:: What to work on ::
Search the entries below for the string "ptuLevels" and copy the lines that hold it.

┌────────

/-! ## §1 Level selection -/

/-- **Level selection.** For a separation `ρ` with `27·3^{m₀} a < ρ < aL/2` (triadic `L`) there is a Whitney level `m`
with `9a·3^m ≤ ρ < 27a·3^m`. [folklore] -/
theorem ptu_level_choice {a ρ : ℝ} (ha : 0 < a) {L p : ℕ} (hL : IsTriadic L)
    (hlo : 27 * 3 ^ ptuM0 p * a < ρ) (hhi : ρ < a * (L : ℝ) / 2) :
    ∃ m ∈ ptuLevels L p, 9 * a * 3 ^ m ≤ ρ ∧ ρ < 27 * a * 3 ^ m := by
  have h30 : (0 : ℝ) < 3 ^ ptuM0 p := by positivity
  have hρ : 0 < ρ := by nlinarith
  set n : ℕ := ⌊ρ / (9 * a)⌋₊ with hn
  have hρ9 : 0 ≤ ρ / (9 * a) := by positivity
  have h1 : (n : ℝ) ≤ ρ / (9 * a) := Nat.floor_le hρ9
  have h2 : ρ / (9 * a) < n + 1 := Nat.lt_floor_add_one _
  rw [le_div_iff₀ (by positivity)] at h1
  rw [div_lt_iff₀ (by positivity)] at h2
  -- `n ≥ 3^(m₀+1)`
  have h3 : 3 ^ (ptuM0 p + 1) ≤ n := by
    rw [hn]
    refine Nat.le_floor ?_
    push_cast
    rw [le_div_iff₀ (by positivity), pow_succ]
    nlinarith
  have hn0 : n ≠ 0 := by
    have : 0 < 3 ^ (ptuM0 p + 1) := by positivity
    omega
  refine ⟨Nat.log 3 n, ?_, ?_, ?_⟩
  · unfold ptuLevels
    rw [Finset.mem_filter, Finset.mem_range]
    obtain ⟨M, hM⟩ := hL
    constructor
    · rw [hM, Nat.log_pow (by norm_num)]
      refine Nat.log_lt_of_lt_pow hn0 ?_
      have hM' : ((2 * L + 1 : ℕ) : ℝ) = ((3 ^ M : ℕ) : ℝ) := by exact_mod_cast hM
      push_cast at hM'
      have hL0 : (0 : ℝ) ≤ L := Nat.cast_nonneg _
      have : (n : ℝ) < 3 ^ M := by nlinarith
      exact_mod_cast this
    · have : ptuM0 p + 1 ≤ Nat.log 3 n := Nat.le_log_of_pow_le (by norm_num) h3
      omega
  · have h4 : 3 ^ Nat.log 3 n ≤ n := Nat.pow_log_le_self 3 hn0
    have h4' : (3 : ℝ) ^ Nat.log 3 n ≤ n := by exact_mod_cast h4
    nlinarith
  · have h5 : n + 1 ≤ 3 ^ (Nat.log 3 n + 1) := Nat.lt_pow_succ_log_self (by norm_num) n
    have h5' : (n : ℝ) + 1 ≤ 3 ^ (Nat.log 3 n + 1) := by exact_mod_cast h5
    rw [pow_succ] at h5'
    nlinarith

└────────

:: Response below ::
    ∃ m ∈ ptuLevels L p, 9 * a * 3 ^ m ≤ ρ ∧ ρ < 27 * a * 3 ^ m := by
  · unfold ptuLevels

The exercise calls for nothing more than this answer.